### INSTRUCTIONS FOR THE TASK
Please set down exactly the lines of the listing below from the line containing "class field of" through the line containing "section PropTwentySeven", both lines included, leaving out all other lines.

### RECORDS PROVIDED
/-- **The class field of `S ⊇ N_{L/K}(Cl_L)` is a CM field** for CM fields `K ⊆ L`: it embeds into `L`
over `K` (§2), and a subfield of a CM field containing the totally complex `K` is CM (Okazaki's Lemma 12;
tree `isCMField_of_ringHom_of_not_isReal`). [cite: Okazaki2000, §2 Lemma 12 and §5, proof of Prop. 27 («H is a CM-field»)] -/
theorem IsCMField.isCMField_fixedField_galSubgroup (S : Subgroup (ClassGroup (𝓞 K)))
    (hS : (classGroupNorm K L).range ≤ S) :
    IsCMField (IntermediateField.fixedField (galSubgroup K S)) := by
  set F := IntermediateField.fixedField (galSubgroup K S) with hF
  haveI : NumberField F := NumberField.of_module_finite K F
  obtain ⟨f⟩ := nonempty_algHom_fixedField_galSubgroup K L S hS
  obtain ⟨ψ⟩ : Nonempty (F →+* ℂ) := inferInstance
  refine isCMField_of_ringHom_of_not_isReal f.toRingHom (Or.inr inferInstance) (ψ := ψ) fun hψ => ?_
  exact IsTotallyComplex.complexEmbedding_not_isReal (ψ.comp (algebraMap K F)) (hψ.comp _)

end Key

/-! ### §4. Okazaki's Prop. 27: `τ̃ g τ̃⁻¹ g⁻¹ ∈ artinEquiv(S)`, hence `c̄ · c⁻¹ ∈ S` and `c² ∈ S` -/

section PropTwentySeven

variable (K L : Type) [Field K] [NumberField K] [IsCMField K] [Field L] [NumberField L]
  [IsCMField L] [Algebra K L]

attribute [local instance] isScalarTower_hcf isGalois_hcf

--

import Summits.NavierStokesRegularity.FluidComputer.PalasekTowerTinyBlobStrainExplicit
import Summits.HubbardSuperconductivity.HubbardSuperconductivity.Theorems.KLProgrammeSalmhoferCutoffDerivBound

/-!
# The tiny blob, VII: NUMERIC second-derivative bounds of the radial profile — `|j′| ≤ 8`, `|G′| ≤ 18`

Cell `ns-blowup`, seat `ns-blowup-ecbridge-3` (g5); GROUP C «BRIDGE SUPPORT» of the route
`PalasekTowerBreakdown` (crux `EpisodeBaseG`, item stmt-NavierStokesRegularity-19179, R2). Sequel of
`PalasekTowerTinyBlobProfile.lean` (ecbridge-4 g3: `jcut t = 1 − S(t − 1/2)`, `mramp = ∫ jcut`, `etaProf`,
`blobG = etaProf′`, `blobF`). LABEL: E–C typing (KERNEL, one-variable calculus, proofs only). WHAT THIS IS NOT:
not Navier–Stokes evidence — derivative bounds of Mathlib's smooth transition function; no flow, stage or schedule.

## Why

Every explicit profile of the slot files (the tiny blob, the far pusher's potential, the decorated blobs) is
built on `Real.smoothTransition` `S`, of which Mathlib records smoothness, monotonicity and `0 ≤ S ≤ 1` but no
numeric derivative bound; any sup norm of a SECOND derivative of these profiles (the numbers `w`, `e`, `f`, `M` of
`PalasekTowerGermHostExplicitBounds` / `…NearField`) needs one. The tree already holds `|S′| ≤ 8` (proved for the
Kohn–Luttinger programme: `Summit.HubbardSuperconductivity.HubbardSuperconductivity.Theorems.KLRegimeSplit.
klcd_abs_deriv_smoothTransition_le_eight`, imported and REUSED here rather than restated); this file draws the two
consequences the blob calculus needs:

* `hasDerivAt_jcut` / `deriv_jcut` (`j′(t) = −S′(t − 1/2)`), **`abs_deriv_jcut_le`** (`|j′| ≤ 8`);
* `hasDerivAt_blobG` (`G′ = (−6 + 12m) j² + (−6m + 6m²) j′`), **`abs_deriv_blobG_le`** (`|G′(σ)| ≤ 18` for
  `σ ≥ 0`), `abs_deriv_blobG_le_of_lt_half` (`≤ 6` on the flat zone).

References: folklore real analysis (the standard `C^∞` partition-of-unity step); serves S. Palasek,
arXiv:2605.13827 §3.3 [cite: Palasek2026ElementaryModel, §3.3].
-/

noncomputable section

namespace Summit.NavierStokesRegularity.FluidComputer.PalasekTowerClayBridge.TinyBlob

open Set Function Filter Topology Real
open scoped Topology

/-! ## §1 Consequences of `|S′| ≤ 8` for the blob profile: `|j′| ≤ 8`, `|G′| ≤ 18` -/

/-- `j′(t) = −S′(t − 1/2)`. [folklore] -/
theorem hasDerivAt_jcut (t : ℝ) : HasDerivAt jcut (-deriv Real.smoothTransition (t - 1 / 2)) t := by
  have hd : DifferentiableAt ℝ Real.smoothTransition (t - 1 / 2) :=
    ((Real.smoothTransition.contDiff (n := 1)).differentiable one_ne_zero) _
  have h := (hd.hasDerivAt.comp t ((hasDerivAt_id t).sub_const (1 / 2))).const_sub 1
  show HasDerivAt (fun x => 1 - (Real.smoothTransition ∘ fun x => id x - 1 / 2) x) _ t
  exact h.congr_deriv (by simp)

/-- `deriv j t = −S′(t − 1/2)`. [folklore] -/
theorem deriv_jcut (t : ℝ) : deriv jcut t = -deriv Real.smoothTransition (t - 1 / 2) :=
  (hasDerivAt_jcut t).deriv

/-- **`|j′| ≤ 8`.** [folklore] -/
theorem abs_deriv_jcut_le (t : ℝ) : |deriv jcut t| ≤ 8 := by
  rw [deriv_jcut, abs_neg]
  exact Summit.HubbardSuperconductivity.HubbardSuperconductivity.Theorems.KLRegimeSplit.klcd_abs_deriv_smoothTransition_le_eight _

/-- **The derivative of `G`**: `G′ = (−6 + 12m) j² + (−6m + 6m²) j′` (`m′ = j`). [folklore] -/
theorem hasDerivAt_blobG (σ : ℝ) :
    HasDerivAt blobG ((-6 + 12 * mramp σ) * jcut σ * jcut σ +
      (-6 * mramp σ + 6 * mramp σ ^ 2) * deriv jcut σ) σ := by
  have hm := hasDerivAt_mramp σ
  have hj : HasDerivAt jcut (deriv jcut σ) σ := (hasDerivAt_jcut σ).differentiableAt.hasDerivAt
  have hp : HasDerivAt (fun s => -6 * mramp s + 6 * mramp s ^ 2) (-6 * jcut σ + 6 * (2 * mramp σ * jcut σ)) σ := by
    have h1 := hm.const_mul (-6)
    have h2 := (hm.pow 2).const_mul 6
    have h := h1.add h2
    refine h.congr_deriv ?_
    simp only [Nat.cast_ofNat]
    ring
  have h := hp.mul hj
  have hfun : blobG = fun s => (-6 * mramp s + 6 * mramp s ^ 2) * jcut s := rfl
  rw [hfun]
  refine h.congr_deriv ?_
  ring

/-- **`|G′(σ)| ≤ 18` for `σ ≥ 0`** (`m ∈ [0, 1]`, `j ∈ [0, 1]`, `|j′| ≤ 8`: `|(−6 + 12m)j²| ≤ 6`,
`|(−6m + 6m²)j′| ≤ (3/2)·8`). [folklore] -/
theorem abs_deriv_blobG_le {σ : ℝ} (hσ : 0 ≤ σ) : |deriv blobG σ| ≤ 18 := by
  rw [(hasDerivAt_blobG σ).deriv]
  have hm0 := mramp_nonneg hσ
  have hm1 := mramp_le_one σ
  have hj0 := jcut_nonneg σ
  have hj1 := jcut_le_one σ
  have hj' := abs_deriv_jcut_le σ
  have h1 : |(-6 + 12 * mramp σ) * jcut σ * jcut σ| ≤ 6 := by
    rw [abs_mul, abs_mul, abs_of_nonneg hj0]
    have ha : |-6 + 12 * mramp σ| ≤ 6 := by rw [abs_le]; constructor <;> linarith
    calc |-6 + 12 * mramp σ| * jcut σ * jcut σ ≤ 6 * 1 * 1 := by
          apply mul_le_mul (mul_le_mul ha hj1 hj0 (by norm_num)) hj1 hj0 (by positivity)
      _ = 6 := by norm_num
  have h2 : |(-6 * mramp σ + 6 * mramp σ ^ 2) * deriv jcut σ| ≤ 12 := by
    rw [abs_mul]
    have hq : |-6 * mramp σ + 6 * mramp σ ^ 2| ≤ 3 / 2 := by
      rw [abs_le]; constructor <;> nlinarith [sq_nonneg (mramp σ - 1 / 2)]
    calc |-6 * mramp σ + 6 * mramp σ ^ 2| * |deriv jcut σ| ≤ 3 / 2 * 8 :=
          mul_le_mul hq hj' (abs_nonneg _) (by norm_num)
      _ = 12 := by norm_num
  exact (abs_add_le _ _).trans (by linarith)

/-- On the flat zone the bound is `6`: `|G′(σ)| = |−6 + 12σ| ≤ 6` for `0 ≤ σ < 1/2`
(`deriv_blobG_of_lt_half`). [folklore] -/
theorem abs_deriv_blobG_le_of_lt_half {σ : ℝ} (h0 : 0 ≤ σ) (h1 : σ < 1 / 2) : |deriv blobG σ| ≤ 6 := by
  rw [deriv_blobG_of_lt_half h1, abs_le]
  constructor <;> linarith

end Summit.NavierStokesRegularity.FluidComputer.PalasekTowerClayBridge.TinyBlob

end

...

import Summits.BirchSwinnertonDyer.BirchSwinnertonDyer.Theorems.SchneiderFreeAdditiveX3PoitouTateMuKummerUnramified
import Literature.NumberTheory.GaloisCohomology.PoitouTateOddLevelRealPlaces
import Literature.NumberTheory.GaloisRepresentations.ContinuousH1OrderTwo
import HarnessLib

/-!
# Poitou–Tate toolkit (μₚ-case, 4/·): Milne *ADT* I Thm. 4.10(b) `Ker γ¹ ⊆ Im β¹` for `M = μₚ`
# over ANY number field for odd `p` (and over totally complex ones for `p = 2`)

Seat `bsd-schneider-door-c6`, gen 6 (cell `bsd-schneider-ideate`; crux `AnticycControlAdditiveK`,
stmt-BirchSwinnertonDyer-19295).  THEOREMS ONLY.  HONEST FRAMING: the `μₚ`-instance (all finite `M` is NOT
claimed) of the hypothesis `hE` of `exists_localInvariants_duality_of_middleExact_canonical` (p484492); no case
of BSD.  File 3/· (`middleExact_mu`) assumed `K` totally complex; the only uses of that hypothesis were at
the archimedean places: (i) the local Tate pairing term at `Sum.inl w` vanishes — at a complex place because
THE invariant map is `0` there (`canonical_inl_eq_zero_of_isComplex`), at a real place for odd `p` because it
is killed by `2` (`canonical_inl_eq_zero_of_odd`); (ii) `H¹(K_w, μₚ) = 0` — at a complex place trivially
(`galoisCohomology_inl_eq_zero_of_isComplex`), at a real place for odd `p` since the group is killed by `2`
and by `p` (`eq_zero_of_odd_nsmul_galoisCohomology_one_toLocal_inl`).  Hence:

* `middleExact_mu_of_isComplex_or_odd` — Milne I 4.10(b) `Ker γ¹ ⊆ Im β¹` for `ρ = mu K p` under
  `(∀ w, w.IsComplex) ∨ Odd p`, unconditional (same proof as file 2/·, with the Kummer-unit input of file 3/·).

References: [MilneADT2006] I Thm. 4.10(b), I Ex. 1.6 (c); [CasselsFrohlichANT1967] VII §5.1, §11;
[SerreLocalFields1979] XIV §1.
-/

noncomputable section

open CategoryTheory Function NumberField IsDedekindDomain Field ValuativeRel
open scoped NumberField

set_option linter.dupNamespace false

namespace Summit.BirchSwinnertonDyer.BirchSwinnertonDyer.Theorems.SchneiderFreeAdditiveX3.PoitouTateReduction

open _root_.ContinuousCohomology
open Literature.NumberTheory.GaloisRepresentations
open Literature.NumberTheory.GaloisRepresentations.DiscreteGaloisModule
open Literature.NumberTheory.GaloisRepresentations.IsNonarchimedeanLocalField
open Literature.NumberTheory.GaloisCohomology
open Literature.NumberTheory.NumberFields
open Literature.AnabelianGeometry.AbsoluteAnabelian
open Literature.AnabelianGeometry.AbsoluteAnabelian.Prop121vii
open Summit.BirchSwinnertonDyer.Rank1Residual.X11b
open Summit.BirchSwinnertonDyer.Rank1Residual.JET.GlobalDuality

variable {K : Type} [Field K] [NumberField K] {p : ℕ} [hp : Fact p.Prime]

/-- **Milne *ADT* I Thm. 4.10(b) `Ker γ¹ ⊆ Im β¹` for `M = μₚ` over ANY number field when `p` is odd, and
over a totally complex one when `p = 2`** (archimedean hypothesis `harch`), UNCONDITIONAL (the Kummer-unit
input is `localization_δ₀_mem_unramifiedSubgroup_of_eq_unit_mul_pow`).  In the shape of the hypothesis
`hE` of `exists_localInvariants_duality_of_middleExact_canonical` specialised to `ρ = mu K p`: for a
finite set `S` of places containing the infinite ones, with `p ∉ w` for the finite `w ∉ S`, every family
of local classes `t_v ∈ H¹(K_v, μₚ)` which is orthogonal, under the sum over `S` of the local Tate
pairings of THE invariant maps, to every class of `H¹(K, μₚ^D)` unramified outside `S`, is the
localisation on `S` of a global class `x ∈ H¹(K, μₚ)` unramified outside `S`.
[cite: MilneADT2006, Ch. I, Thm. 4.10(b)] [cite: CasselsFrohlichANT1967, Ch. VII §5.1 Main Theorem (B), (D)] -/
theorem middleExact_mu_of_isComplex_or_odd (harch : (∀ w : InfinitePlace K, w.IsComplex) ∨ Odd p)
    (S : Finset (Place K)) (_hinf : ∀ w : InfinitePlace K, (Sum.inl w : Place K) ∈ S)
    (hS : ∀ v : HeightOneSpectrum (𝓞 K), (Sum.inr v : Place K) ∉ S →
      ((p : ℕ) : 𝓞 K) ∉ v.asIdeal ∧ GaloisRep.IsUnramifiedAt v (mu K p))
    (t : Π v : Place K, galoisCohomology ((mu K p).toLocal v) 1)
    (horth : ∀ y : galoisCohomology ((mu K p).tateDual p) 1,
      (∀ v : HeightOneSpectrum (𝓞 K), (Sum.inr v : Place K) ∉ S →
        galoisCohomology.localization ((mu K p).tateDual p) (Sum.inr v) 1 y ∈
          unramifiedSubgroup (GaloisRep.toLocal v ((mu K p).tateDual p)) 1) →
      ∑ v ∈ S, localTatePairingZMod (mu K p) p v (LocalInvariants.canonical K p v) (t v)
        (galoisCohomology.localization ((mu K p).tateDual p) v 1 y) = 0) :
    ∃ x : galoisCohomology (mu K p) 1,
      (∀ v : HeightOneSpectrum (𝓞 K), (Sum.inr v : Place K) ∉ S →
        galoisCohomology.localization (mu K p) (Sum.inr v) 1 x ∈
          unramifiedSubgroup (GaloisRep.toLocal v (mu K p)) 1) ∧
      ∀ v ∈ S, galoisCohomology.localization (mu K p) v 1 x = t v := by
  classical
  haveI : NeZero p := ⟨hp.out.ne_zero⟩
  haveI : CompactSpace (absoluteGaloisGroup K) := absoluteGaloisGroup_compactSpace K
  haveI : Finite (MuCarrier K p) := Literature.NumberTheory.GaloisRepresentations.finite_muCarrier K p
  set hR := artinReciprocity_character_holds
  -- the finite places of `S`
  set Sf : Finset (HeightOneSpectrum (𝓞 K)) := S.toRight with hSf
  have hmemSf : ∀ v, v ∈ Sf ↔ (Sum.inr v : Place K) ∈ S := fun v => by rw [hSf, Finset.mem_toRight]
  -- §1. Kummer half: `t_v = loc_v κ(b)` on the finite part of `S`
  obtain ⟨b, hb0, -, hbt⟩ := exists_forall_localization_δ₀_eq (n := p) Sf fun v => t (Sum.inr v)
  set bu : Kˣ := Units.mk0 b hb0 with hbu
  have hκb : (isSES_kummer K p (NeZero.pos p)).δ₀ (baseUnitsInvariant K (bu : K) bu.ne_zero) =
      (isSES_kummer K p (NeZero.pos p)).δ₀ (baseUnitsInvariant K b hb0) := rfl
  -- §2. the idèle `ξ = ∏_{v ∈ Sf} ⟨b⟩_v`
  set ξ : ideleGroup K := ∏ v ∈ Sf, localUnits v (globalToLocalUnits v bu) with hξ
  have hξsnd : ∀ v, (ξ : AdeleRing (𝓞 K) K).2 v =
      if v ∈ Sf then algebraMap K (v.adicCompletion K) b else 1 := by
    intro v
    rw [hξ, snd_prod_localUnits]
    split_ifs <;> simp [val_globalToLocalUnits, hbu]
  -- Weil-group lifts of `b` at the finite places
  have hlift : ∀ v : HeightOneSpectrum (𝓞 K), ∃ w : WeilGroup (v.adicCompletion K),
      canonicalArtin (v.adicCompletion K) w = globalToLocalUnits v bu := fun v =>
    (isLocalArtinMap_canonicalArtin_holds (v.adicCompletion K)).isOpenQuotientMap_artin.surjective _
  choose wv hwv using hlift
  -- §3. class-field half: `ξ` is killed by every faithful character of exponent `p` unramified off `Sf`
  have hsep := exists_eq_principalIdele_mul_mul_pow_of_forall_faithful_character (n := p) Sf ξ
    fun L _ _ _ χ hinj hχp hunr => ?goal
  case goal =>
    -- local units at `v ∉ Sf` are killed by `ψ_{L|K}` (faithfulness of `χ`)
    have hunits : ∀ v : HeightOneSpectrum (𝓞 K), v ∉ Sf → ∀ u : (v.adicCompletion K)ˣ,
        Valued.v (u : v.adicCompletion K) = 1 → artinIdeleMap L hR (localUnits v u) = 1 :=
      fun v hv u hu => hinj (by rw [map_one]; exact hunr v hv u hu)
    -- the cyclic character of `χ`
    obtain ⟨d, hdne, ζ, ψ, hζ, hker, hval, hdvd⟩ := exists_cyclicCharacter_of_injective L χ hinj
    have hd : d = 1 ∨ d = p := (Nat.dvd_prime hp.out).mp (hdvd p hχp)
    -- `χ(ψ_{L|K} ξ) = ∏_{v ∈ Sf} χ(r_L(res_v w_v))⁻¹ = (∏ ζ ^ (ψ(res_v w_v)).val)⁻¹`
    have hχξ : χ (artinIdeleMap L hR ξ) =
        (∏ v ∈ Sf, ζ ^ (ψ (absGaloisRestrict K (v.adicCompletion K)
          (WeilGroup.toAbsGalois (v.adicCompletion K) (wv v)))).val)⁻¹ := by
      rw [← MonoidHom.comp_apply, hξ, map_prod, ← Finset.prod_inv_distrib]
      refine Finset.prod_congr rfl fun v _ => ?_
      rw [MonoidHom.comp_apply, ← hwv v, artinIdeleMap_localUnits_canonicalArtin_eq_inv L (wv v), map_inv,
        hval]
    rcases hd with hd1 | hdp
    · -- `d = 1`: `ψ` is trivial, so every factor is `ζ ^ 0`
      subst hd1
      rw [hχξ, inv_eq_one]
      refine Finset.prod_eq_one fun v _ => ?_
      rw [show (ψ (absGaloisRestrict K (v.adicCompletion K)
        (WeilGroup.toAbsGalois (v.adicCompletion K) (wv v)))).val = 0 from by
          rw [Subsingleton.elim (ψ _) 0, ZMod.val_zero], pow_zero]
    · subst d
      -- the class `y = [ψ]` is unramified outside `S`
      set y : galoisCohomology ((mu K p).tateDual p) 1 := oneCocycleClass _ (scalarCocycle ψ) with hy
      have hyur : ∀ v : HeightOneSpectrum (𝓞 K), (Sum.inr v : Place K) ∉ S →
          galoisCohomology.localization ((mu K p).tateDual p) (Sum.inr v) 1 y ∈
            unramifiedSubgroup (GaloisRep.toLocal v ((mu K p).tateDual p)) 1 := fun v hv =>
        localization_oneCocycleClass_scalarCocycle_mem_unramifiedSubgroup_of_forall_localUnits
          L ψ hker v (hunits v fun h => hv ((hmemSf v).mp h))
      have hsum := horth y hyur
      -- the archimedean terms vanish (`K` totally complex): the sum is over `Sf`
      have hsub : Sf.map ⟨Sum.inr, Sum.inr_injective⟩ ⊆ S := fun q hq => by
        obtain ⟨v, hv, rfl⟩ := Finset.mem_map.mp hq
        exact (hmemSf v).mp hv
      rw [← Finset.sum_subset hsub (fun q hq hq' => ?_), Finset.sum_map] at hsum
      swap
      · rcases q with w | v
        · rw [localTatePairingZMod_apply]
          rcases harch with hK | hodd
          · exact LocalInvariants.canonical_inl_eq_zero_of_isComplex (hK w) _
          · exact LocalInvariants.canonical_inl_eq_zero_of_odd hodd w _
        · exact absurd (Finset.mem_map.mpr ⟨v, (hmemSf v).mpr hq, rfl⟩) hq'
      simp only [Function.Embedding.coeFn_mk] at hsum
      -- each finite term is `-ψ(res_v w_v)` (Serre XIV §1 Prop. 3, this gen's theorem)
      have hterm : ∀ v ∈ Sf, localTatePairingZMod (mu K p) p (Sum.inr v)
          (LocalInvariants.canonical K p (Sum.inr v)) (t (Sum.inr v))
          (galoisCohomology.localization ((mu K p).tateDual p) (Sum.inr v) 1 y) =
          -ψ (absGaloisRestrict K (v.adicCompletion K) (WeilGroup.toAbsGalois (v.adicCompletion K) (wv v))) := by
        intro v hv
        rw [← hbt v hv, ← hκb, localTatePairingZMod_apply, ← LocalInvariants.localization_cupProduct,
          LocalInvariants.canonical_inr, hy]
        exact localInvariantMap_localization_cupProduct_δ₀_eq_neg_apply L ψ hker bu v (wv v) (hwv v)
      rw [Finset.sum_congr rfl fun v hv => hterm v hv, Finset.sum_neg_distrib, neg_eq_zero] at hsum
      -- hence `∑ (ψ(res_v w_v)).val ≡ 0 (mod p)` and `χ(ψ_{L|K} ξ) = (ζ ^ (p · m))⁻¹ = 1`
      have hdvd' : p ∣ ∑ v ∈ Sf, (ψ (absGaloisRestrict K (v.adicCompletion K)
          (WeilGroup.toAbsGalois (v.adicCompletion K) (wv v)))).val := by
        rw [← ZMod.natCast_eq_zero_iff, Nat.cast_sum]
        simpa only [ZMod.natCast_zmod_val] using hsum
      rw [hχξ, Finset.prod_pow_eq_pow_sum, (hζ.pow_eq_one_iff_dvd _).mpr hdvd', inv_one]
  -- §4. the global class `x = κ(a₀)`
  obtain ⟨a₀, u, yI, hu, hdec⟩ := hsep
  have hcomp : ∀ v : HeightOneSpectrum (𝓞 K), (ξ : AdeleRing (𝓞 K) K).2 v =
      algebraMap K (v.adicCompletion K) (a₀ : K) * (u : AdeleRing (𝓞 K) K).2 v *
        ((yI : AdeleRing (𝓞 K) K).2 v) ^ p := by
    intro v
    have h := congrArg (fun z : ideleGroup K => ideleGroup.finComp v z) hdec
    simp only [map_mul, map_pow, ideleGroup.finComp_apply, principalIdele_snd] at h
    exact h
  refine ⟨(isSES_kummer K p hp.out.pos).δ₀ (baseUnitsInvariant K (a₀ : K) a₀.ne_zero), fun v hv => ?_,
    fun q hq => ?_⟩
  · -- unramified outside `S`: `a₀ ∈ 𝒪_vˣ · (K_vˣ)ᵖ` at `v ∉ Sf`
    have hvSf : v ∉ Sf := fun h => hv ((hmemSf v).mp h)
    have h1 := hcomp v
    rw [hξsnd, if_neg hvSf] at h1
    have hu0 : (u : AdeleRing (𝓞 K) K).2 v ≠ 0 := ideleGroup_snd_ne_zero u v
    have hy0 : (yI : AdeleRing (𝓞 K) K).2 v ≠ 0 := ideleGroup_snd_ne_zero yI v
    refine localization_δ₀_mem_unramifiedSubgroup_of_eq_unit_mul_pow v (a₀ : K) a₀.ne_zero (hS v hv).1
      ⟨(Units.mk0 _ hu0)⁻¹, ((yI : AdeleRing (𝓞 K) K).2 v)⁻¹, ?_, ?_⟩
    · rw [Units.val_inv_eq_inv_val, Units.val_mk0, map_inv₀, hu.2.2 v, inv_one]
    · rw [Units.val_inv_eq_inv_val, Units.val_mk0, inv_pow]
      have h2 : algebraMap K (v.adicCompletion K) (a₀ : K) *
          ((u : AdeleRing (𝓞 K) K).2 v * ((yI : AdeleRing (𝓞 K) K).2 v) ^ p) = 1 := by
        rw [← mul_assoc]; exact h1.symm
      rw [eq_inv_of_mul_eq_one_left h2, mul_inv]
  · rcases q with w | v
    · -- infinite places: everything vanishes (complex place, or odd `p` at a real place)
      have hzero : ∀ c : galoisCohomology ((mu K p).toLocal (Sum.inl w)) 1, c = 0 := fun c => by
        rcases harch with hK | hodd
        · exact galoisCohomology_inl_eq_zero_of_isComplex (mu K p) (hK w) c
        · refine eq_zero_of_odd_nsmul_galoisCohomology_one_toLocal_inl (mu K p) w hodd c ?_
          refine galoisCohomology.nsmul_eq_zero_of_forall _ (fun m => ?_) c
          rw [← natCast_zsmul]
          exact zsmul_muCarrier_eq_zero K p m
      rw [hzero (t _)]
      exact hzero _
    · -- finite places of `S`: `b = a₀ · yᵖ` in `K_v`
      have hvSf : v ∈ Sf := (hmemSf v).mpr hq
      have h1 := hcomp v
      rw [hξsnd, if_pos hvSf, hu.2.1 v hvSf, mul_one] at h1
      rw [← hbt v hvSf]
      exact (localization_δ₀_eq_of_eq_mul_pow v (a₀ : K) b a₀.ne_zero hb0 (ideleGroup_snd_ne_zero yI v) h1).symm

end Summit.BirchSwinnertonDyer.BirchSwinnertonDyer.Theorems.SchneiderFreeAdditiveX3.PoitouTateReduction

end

### SOLUTION FOR THIS EXERCISE
/-- **The class field of `S ⊇ N_{L/K}(Cl_L)` is a CM field** for CM fields `K ⊆ L`: it embeds into `L`
over `K` (§2), and a subfield of a CM field containing the totally complex `K` is CM (Okazaki's Lemma 12;
tree `isCMField_of_ringHom_of_not_isReal`). [cite: Okazaki2000, §2 Lemma 12 and §5, proof of Prop. 27 («H is a CM-field»)] -/
theorem IsCMField.isCMField_fixedField_galSubgroup (S : Subgroup (ClassGroup (𝓞 K)))
    (hS : (classGroupNorm K L).range ≤ S) :
    IsCMField (IntermediateField.fixedField (galSubgroup K S)) := by
  set F := IntermediateField.fixedField (galSubgroup K S) with hF
  haveI : NumberField F := NumberField.of_module_finite K F
  obtain ⟨f⟩ := nonempty_algHom_fixedField_galSubgroup K L S hS
  obtain ⟨ψ⟩ : Nonempty (F →+* ℂ) := inferInstance
  refine isCMField_of_ringHom_of_not_isReal f.toRingHom (Or.inr inferInstance) (ψ := ψ) fun hψ => ?_
  exact IsTotallyComplex.complexEmbedding_not_isReal (ψ.comp (algebraMap K F)) (hψ.comp _)

end Key

/-! ### §4. Okazaki's Prop. 27: `τ̃ g τ̃⁻¹ g⁻¹ ∈ artinEquiv(S)`, hence `c̄ · c⁻¹ ∈ S` and `c² ∈ S` -/

section PropTwentySeven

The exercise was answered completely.